On being ... a conformist?

By Ingrid Sapona

Things are not always as they seem. That’s a maxim I often remind myself of when I’m trying to make sense of others’ behaviour or actions. I’ve never questioned whether things are what they seem when trying to make sense of my own behaviour, however, because I figure I know what’s real when it comes to me.

I have a very small mailbox and I get lots of mail. I often have to yank it out, sometimes even needing two hands to pull it. When that’s the case, I usually leave the mailbox key (which is attached to my key chain) in the lock as I struggle with the mail. One day last fall I was so preoccupied with the struggle that I didn’t realize I had left my keys in the mailbox lock until I got up to my apartment and wanted to open the door.

About a month later, I went downtown one morning for a few meetings. As I put on my coat after my first meeting, I checked my pocket for my keys. I panicked when they weren’t there. I looked through my purse and briefcase but they weren’t there either. I couldn’t have dropped them, I reasoned, because I’d have heard them.

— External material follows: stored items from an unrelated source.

import Mathlib
import Summits.ResolutionOfSingularities.ResolutionOfSingularities.Theorems.WeightedInvariantDatumToEmbeddedQuotientSingularitiesGraded
import HarnessLib

/-!
# The grading of a localization `A[1/f]` at a degree-zero element

Topic: `Summits/ResolutionOfSingularities/ResolutionOfSingularities/Theorems`. Helper file of the
stub `stub_quotientSingularities_of_regular` of the line `Sketch` of the crux
`Theses.WeightedInvariant.DatumToEmbedded` (statement `stmt-ResolutionOfSingularities-0572`).

For a graded algebra `A = ⨁ᵢ Aᵢ` (Mathlib `GradedAlgebra 𝒜`) and `f ∈ A₀`, every localization
`L` of `A` away from `f` is graded by `Lᵢ := {x | fⁿ x ∈ Aᵢ for some n} = Aᵢ[1/f]`
(`awayPiece`; Bourbaki, *Algèbre commutative* II §2 no. 9 / EGA II 2.2: localization of a graded
ring at a homogeneous element of degree `0` — geometrically, restricting a torus action to the
invariant basic open `D(f)`): `nonempty_gradedAlgebra_awayPiece`, and the degree-`0` part `L₀` is the localization of `A₀`
away from `f` (`isLocalization_awayPiece_zero`).

Only Mathlib and the sibling file `…QuotientSingularitiesGraded` (`decompose_sum_of_mem`) are used.
-/

-- the summit namespace repeats `ResolutionOfSingularities` by design (mandated namespace)
set_option linter.dupNamespace false

namespace Summit.ResolutionOfSingularities.ResolutionOfSingularities.Theorems.DatumToEmbedded.QuotientSingularities

open DirectSum

section GradedLocalization

variable {ι R A : Type*} [DecidableEq ι] [AddMonoid ι] [CommRing R] [CommRing A] [Algebra R A]
  (𝒜 : ι → Submodule R A) [GradedAlgebra 𝒜] {f : A} (hf : f ∈ 𝒜 0)
  (L : Type*) [CommRing L] [Algebra A L] [Algebra R L] [IsScalarTower R A L]
  [IsLocalization.Away f L]

include hf in
omit [DecidableEq ι] in
/-- Powers of a degree-`0` element have degree `0`. [folklore] -/
theorem pow_mem_zero [SetLike.GradedMonoid 𝒜] (n : ℕ) : f ^ n ∈ 𝒜 0 := by
  simpa using SetLike.pow_mem_graded n hf

omit [DecidableEq ι] [GradedAlgebra 𝒜] in
variable {𝒜} in
/-- Multiplying by a degree-`0` element preserves the degree. [folklore] -/
theorem mul_mem_of_mem_zero [SetLike.GradedMonoid 𝒜] {b a : A} {i : ι} (hb : b ∈ 𝒜 0)
    (ha : a ∈ 𝒜 i) : b * a ∈ 𝒜 i := by
  simpa using SetLike.mul_mem_graded hb ha

/-- The **graded pieces of the localization away from a degree-`0` element `f`**:
`Lᵢ = {x | fⁿ • x` is the image of an element of `Aᵢ}`. [folklore] -/
def awayPiece (i : ι) : Submodule R L where
  carrier := {x | ∃ n : ℕ, ∃ a ∈ 𝒜 i, algebraMap A L f ^ n * x = algebraMap A L a}
  zero_mem' := ⟨0, 0, zero_mem _, by simp⟩
  add_mem' := by
    rintro x y ⟨n, a, ha, hx⟩ ⟨m, b, hb, hy⟩
    refine ⟨n + m, f ^ m * a + f ^ n * b,
      add_mem (mul_mem_of_mem_zero (pow_mem_zero 𝒜 hf m) ha)
        (mul_mem_of_mem_zero (pow_mem_zero 𝒜 hf n) hb), ?_⟩
    rw [map_add, map_mul, map_mul, map_pow, map_pow, ← hx, ← hy]
    ring
  smul_mem' := by
    rintro c x ⟨n, a, ha, hx⟩
    refine ⟨n, c • a, Submodule.smul_mem _ c ha, ?_⟩
    rw [Algebra.smul_def, Algebra.smul_def, IsScalarTower.algebraMap_apply R A L, map_mul, ← hx]
    ring

variable {𝒜 L} in
omit [IsLocalization.Away f L] in
/-- Membership in a graded piece of the localization. [folklore] -/
theorem mem_awayPiece_iff {i : ι} {x : L} :
    x ∈ awayPiece 𝒜 hf L i ↔ ∃ n : ℕ, ∃ a ∈ 𝒜 i, algebraMap A L f ^ n * x = algebraMap A L a :=
  Iff.rfl

variable {𝒜 L} in
omit [IsLocalization.Away f L] in
/-- The image of a homogeneous element is homogeneous of the same degree. [folklore] -/
theorem algebraMap_mem_awayPiece {i : ι} {a : A} (ha : a ∈ 𝒜 i) :
    algebraMap A L a ∈ awayPiece 𝒜 hf L i :=
  ⟨0, a, ha, by simp⟩

/-- The pieces of the localization form a graded monoid. [folklore] -/
instance gradedMonoid_awayPiece : SetLike.GradedMonoid (awayPiece 𝒜 hf L) where
  one_mem := ⟨0, 1, SetLike.one_mem_graded 𝒜, by simp⟩
  mul_mem := by
    rintro i j x y ⟨n, a, ha, hx⟩ ⟨m, b, hb, hy⟩
    refine ⟨n + m, a * b, SetLike.mul_mem_graded ha hb, ?_⟩
    rw [map_mul, ← hx, ← hy]
    ring

/-- The pieces of the localization span: `x = a/fⁿ = ∑ᵢ aᵢ/fⁿ`. [folklore] -/
theorem iSup_awayPiece_eq_top : ⨆ i, awayPiece 𝒜 hf L i = ⊤ := by
  classical
  rw [eq_top_iff]
  rintro x -
  obtain ⟨⟨a, s⟩, hx⟩ := IsLocalization.surj (Submonoid.powers f) x
  obtain ⟨n, hn⟩ := (Submonoid.mem_powers_iff _ _).1 s.2
  obtain ⟨u, hu⟩ : ∃ u : L, algebraMap A L f * u = 1 :=
    ⟨IsLocalization.Away.invSelf f, IsLocalization.Away.mul_invSelf f⟩
  have hx' : x = algebraMap A L a * u ^ n := by
    have h1 : algebraMap A L f ^ n * u ^ n = 1 := by rw [← mul_pow, hu, one_pow]
    calc x = x * (algebraMap A L f ^ n * u ^ n) := by rw [h1, mul_one]
      _ = algebraMap A L a * u ^ n := by rw [← mul_assoc, ← map_pow, hn, hx]
  rw [hx', ← sum_support_decompose 𝒜 a, map_sum, Finset.sum_mul]
  refine Submodule.sum_mem _ fun i _ => Submodule.mem_iSup_of_mem i
    ⟨n, decompose 𝒜 a i, SetLike.coe_mem _, ?_⟩
  rw [mul_left_comm, ← mul_pow, hu, one_pow, mul_one]

/-- The pieces of the localization are independent: a relation `∑ᵢ xᵢ = 0` with `xᵢ ∈ Lᵢ`
becomes, after clearing denominators, a relation `fᵐ ∑ᵢ aᵢ = 0` in `A` between homogeneous
elements of distinct degrees. [folklore] -/
theorem iSupIndep_awayPiece : iSupIndep (awayPiece 𝒜 hf L) := by
  classical
  rw [iSupIndep_iff_finsetSum_eq_zero_imp_eq_zero]
  intro s v hv hsum
  choose! n a ha hva using fun i (hi : i ∈ s) => (mem_awayPiece_iff hf).1 (hv i hi)
  -- common denominator `f ^ N`
  set N := ∑ i ∈ s, n i with hN
  have hle : ∀ i ∈ s, n i ≤ N := fun i hi =>
    Finset.single_le_sum (f := n) (fun _ _ => Nat.zero_le _) hi
  have hva' : ∀ i ∈ s, algebraMap A L f ^ N * v i = algebraMap A L (f ^ (N - n i) * a i) :=
    fun i hi => by
      rw [map_mul, map_pow, ← hva i hi, ← mul_assoc, ← pow_add, Nat.sub_add_cancel (hle i hi)]
  -- the relation in `A`, after multiplying by some `f ^ m`
  have hrel : algebraMap A L (∑ i ∈ s, f ^ (N - n i) * a i) = 0 := by
    rw [map_sum, ← Finset.sum_congr rfl hva', ← Finset.mul_sum, hsum, mul_zero]
  obtain ⟨⟨c, hc⟩, hc0⟩ := (IsLocalization.map_eq_zero_iff (Submonoid.powers f) L _).1 hrel
  obtain ⟨m, rfl⟩ := (Submonoid.mem_powers_iff _ _).1 hc
  rw [Finset.mul_sum] at hc0
  have hindep := (iSupIndep_iff_finsetSum_eq_zero_imp_eq_zero 𝒜).1
    (Decomposition.isInternal 𝒜).submodule_iSupIndep s (fun i => f ^ m * (f ^ (N - n i) * a i))
    (fun i hi => mul_mem_of_mem_zero (pow_mem_zero 𝒜 hf m)
      (mul_mem_of_mem_zero (pow_mem_zero 𝒜 hf _) (ha i hi))) hc0
  -- back in `L`: `f ^ (m + N) * v i = 0`, and `f` is a unit
  intro i hi
  have h1 : algebraMap A L f ^ (m + N) * v i = 0 := by
    rw [pow_add, mul_assoc, hva' i hi, ← map_pow, ← map_mul, hindep i hi, map_zero]
  exact (IsUnit.mul_right_eq_zero ((IsLocalization.Away.algebraMap_isUnit f).pow _)).1 h1

/-- **The localization of a graded algebra away from a degree-`0` element is graded** by the
pieces `Aᵢ[1/f]`. [folklore] -/
theorem nonempty_gradedAlgebra_awayPiece : Nonempty (GradedAlgebra (awayPiece 𝒜 hf L)) :=
  have hint : DirectSum.IsInternal (awayPiece 𝒜 hf L) :=
    (DirectSum.isInternal_submodule_iff_iSupIndep_and_iSup_eq_top _).2
      ⟨iSupIndep_awayPiece 𝒜 hf L, iSup_awayPiece_eq_top 𝒜 hf L⟩
  ⟨{ (gradedMonoid_awayPiece 𝒜 hf L) with toDecomposition := hint.chooseDecomposition }⟩

/-! ### The degree-zero part -/

/-- The localization map restricted to degree `0`, `A₀ → L₀`. [folklore] -/
def awayPieceZeroHom : 𝒜 0 →+* awayPiece 𝒜 hf L 0 where
  toFun a := ⟨algebraMap A L a, algebraMap_mem_awayPiece hf a.2⟩
  map_one' := Subtype.ext (by simp)
  map_mul' a b := Subtype.ext (by simp)
  map_zero' := Subtype.ext (by simp)
  map_add' a b := Subtype.ext (by simp)

/-- `L₀` as an `A₀`-algebra. [folklore] -/
@[reducible] noncomputable def awayPieceZeroAlgebra : Algebra (𝒜 0) (awayPiece 𝒜 hf L 0) :=
  (awayPieceZeroHom 𝒜 hf L).toAlgebra

/-- **The degree-`0` part of `A[1/f]` is `A₀[1/f]`** (`f ∈ A₀`). [folklore] -/
theorem isLocalization_awayPiece_zero :
    letI := awayPieceZeroAlgebra 𝒜 hf L
    IsLocalization.Away (⟨f, hf⟩ : 𝒜 0) (awayPiece 𝒜 hf L 0) := by
  letI := awayPieceZeroAlgebra 𝒜 hf L
  have halg : ∀ a : 𝒜 0, (algebraMap (𝒜 0) (awayPiece 𝒜 hf L 0) a : L) = algebraMap A L a :=
    fun a => rfl
  obtain ⟨u, hu⟩ : ∃ u : L, algebraMap A L f * u = 1 :=
    ⟨IsLocalization.Away.invSelf f, IsLocalization.Away.mul_invSelf f⟩
  have humem : u ∈ awayPiece 𝒜 hf L 0 := ⟨1, 1, SetLike.one_mem_graded 𝒜, by simpa using hu⟩
  refine { map_units := ?_, surj := ?_, exists_of_eq := ?_ }
  · rintro ⟨y, hy⟩
    obtain ⟨n, rfl⟩ := (Submonoid.mem_powers_iff _ _).1 hy
    rw [map_pow]
    refine IsUnit.pow n ⟨⟨_, ⟨u, humem⟩, Subtype.ext ?_, Subtype.ext ?_⟩, rfl⟩
    · exact hu
    · rw [mul_comm] at hu; exact hu
  · rintro ⟨z, n, a, ha, hz⟩
    refine ⟨⟨⟨a, ha⟩, ⟨⟨f, hf⟩ ^ n, n, rfl⟩⟩, Subtype.ext ?_⟩
    change z * (algebraMap (𝒜 0) (awayPiece 𝒜 hf L 0) (⟨f, hf⟩ ^ n) : L) = algebraMap A L a
    rw [map_pow]
    change z * (algebraMap A L f) ^ n = algebraMap A L a
    rw [mul_comm, hz]
  · rintro ⟨a, ha⟩ ⟨b, hb⟩ hab
    have hab' : algebraMap A L a = algebraMap A L b := congrArg Subtype.val hab
    obtain ⟨⟨c, hc⟩, hc'⟩ := (IsLocalization.eq_iff_exists (Submonoid.powers f) L).1 hab'
    obtain ⟨m, rfl⟩ := (Submonoid.mem_powers_iff _ _).1 hc
    refine ⟨⟨⟨f, hf⟩ ^ m, m, rfl⟩, Subtype.ext ?_⟩
    simpa using hc'

end GradedLocalization

/-! ## Registered form -/

/-- **Registered sub-goal `stub_qs_gradedLocalization`** of the crux (helper of the stub
`stub_quotientSingularities_of_regular`): the localization of a graded algebra away from a
degree-`0` element is graded. [folklore] -/
theorem stub_qs_gradedLocalization :
    ∀ {ι R A : Type} [DecidableEq ι] [AddMonoid ι] [CommRing R] [CommRing A] [Algebra R A]
      (𝒜 : ι → Submodule R A) [GradedAlgebra 𝒜] {f : A} (hf : f ∈ 𝒜 0) (L : Type) [CommRing L]
      [Algebra A L] [Algebra R L] [IsScalarTower R A L] [IsLocalization.Away f L],
      Nonempty (GradedAlgebra
        (Summit.ResolutionOfSingularities.ResolutionOfSingularities.Theorems.DatumToEmbedded.QuotientSingularities.awayPiece
          𝒜 hf L)) :=
  fun 𝒜 _ _ hf L _ _ _ _ _ => nonempty_gradedAlgebra_awayPiece 𝒜 hf L

end Summit.ResolutionOfSingularities.ResolutionOfSingularities.Theorems.DatumToEmbedded.QuotientSingularities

After mentally retracing my steps, I remembered I had stopped to get my mail that morning and I had struggled to get it out. That’s when I realized I probably left them hanging in the mailbox lock again. This time, however, the incident was cause for alarm because at least two hours had passed and the mailboxes are labeled by apartment number. Anyone finding the keys could easily have helped themselves to whatever they wanted from my apartment.

I phoned the superintendent immediately. Thankfully, she found them. Aside from the obvious reasons for concern about someone getting into the apartment, that second incident raised deeper concerns about whether it was a sign of an emerging forgetfulness.

In November I lost a pair of gloves. When I discovered they weren’t in my jacket pockets, I tried to figure out the last time I had them. I was pretty sure I’d worn them when I ran errands the Saturday before. I called or went back to each place I’d been, in hopes they’d been turned in. No such luck.

They weren’t particularly valuable gloves, but they matched the jacket quite well. Clearly, I needed to accept that they were gone. I decided the “lesson” in this was about letting go of things. But, deep down, I worried about whether the loss of the gloves was yet another sign of increased forgetfulness.

At that point, I temporarily switched to wearing another coat. As soon as I found new gloves, however, I happily went back to wearing the jacket. It’s a warm fleece one from my sail club.

A few days later I was wearing the jacket while driving. As I had my hands on the steering wheel, out of the corner of my eye I noticed the club logo on the left sleeve. I didn’t remember ever seeing it there. In fact, I could have sworn the logo was on the front lapel. But, there it as on the left sleeve.

Another day, while I was talking to a friend, I noticed that the drawstring at the bottom of the jacket was pulled tight. That seemed odd because I never liked it drawn in because the toggle on it sometimes bruises my thigh. I was so distracted by the taut drawstring that I was unable to concentrate on the conversation. All I could think of was, “oh my God, I must be fidgeting with the drawstring and I don’t even realize it!”

On their own these incidents were inconsequential. But, taken together, the evidence was mounting that – at a minimum – I’m not particularly present to the moment or, worse, that I’m becoming oblivious to things. (How could I have never noticed the logo on the sleeve? I’m one of the most observant people I know!)

A couple weeks after that, as I was leaving an event at the sail club, I was putting on my jacket when a member asked me if it was mine. Figuring he was teasing me, I assured him it was. He then went on, “I’ve got one just like it and at a club party a few Saturdays ago, someone took mine.” I was at that party. Then he added, “when I put on my jacket that night I discovered gloves in the pockets.” You guessed it – I had taken his by mistake and he had mine – along with my gloves.

I was tremendously relieved when I got my jacket and I saw that the logo was on the lapel, the drawstring at the bottom was wonderfully loose, and my gloves were in the pockets where they belong. In other words, physical proof I’m not losing it.

On the way home that day I started thinking about how I had come to convince myself that these incidents might mean I’m losing it. I had taken reality – leaving my keys in the mailbox, having gloves go missing, seeing a logo where I’d never seen one before, etc. – and, since I couldn’t conceive of any alternative explanations, I came to a conclusion (that I’m losing it) that conformed to “reality” (or so I thought).

This realization made me wonder how many times I’ve taken “facts” and misinterpreted them, all the while thinking my conclusion incontrovertibly conformed to “reality”. Plenty of times, I suspect. So many, in fact, maybe I’ve coined a new meaning for the term: conformist! Quite a thought… Guess I should be reminding myself a bit more of that maxim – things aren’t always as they seem.